**WHAT THIS TASK INVOLVES**
Your answer should be the lines below from the one with "ℚ) ∈ v.asIdeal)" to the one with "ι' (closureEmb (K", both included, given again exactly and with nothing added.

======== RECORDS

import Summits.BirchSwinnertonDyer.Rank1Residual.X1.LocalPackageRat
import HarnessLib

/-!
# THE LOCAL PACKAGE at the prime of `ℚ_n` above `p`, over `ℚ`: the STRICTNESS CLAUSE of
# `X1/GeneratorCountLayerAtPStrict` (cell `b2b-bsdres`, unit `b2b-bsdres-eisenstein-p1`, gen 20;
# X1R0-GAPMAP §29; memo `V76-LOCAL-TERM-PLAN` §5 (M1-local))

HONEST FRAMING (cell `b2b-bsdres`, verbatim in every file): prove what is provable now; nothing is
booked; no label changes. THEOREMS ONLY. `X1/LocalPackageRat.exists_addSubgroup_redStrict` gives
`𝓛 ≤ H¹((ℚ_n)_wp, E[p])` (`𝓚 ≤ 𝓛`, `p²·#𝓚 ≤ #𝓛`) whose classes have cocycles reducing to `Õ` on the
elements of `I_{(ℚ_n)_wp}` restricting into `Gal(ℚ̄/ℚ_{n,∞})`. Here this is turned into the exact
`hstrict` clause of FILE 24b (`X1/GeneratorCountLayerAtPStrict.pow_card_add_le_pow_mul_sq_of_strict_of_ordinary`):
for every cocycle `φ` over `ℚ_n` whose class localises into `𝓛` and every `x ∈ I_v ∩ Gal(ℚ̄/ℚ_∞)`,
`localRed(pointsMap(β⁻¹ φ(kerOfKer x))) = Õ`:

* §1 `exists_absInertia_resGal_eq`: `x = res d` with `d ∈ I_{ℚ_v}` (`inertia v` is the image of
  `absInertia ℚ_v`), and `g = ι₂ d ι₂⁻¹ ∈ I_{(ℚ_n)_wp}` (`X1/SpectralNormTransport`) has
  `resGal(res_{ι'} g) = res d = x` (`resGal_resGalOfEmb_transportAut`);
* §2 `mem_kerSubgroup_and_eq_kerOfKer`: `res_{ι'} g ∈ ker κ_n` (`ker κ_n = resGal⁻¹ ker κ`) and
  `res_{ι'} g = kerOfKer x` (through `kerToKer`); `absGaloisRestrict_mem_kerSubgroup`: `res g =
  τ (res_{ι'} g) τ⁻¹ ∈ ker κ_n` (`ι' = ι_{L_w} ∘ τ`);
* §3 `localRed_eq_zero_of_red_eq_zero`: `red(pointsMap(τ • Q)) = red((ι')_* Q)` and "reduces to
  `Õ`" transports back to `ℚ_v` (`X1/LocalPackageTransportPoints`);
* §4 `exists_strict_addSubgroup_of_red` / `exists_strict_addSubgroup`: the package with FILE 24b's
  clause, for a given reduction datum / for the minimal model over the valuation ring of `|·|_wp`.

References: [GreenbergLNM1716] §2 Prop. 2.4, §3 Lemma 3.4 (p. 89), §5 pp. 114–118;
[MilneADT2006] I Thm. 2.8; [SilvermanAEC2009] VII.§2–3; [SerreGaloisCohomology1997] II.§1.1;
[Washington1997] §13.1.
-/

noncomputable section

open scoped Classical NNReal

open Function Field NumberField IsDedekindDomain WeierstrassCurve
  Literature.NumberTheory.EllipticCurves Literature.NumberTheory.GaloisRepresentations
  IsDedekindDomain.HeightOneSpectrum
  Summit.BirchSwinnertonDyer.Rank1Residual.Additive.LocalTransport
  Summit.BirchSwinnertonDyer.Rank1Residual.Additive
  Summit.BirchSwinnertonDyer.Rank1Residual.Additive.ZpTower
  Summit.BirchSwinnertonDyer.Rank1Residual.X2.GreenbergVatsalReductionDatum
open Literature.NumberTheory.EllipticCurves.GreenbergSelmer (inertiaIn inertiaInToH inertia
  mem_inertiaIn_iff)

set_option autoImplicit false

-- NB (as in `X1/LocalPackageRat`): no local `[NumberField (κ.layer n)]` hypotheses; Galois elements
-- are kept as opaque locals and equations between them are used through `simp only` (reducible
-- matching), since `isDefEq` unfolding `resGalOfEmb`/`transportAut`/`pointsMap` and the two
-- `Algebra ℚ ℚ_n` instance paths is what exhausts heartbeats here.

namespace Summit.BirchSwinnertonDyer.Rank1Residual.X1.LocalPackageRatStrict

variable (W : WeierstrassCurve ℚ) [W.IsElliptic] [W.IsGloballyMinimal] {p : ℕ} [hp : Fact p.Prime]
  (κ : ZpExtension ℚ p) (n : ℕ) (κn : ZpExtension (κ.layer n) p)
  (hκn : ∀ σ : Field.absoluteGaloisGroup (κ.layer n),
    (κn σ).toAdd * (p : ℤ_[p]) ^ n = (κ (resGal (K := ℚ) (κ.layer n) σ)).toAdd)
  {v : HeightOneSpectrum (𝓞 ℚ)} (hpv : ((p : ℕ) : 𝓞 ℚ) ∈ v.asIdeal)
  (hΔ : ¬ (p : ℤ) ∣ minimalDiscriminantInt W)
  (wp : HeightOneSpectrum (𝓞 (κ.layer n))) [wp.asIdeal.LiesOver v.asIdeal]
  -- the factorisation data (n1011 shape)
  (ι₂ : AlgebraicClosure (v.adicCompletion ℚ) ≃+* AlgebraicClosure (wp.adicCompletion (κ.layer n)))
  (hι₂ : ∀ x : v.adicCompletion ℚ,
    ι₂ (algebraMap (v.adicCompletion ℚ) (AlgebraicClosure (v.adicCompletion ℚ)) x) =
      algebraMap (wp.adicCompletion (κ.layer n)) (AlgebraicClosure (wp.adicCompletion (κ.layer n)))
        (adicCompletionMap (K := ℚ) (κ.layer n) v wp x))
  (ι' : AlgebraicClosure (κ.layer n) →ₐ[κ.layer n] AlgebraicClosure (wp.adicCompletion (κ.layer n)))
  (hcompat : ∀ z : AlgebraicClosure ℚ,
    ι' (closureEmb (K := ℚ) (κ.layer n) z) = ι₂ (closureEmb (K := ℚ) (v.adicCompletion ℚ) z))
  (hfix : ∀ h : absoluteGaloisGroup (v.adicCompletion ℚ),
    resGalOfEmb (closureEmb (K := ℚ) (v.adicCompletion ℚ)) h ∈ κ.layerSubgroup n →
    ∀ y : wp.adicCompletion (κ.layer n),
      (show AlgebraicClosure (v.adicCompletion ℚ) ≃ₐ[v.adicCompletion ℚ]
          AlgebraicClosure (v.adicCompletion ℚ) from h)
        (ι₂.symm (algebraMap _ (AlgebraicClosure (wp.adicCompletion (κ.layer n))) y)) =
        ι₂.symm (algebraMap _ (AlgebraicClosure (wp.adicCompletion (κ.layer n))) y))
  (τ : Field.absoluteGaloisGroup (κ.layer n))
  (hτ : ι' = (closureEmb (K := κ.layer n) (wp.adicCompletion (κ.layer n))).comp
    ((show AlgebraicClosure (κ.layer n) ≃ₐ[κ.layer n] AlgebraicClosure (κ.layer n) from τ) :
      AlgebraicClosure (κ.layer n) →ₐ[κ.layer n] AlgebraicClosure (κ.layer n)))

================

**REPLY**
  {v : HeightOneSpectrum (𝓞 ℚ)} (hpv : ((p : ℕ) : 𝓞 ℚ) ∈ v.asIdeal)
  (hΔ : ¬ (p : ℤ) ∣ minimalDiscriminantInt W)
  (wp : HeightOneSpectrum (𝓞 (κ.layer n))) [wp.asIdeal.LiesOver v.asIdeal]
  -- the factorisation data (n1011 shape)
  (ι₂ : AlgebraicClosure (v.adicCompletion ℚ) ≃+* AlgebraicClosure (wp.adicCompletion (κ.layer n)))
  (hι₂ : ∀ x : v.adicCompletion ℚ,
    ι₂ (algebraMap (v.adicCompletion ℚ) (AlgebraicClosure (v.adicCompletion ℚ)) x) =
      algebraMap (wp.adicCompletion (κ.layer n)) (AlgebraicClosure (wp.adicCompletion (κ.layer n)))
        (adicCompletionMap (K := ℚ) (κ.layer n) v wp x))
  (ι' : AlgebraicClosure (κ.layer n) →ₐ[κ.layer n] AlgebraicClosure (wp.adicCompletion (κ.layer n)))
  (hcompat : ∀ z : AlgebraicClosure ℚ,
    ι' (closureEmb (K := ℚ) (κ.layer n) z) = ι₂ (closureEmb (K := ℚ) (v.adicCompletion ℚ) z))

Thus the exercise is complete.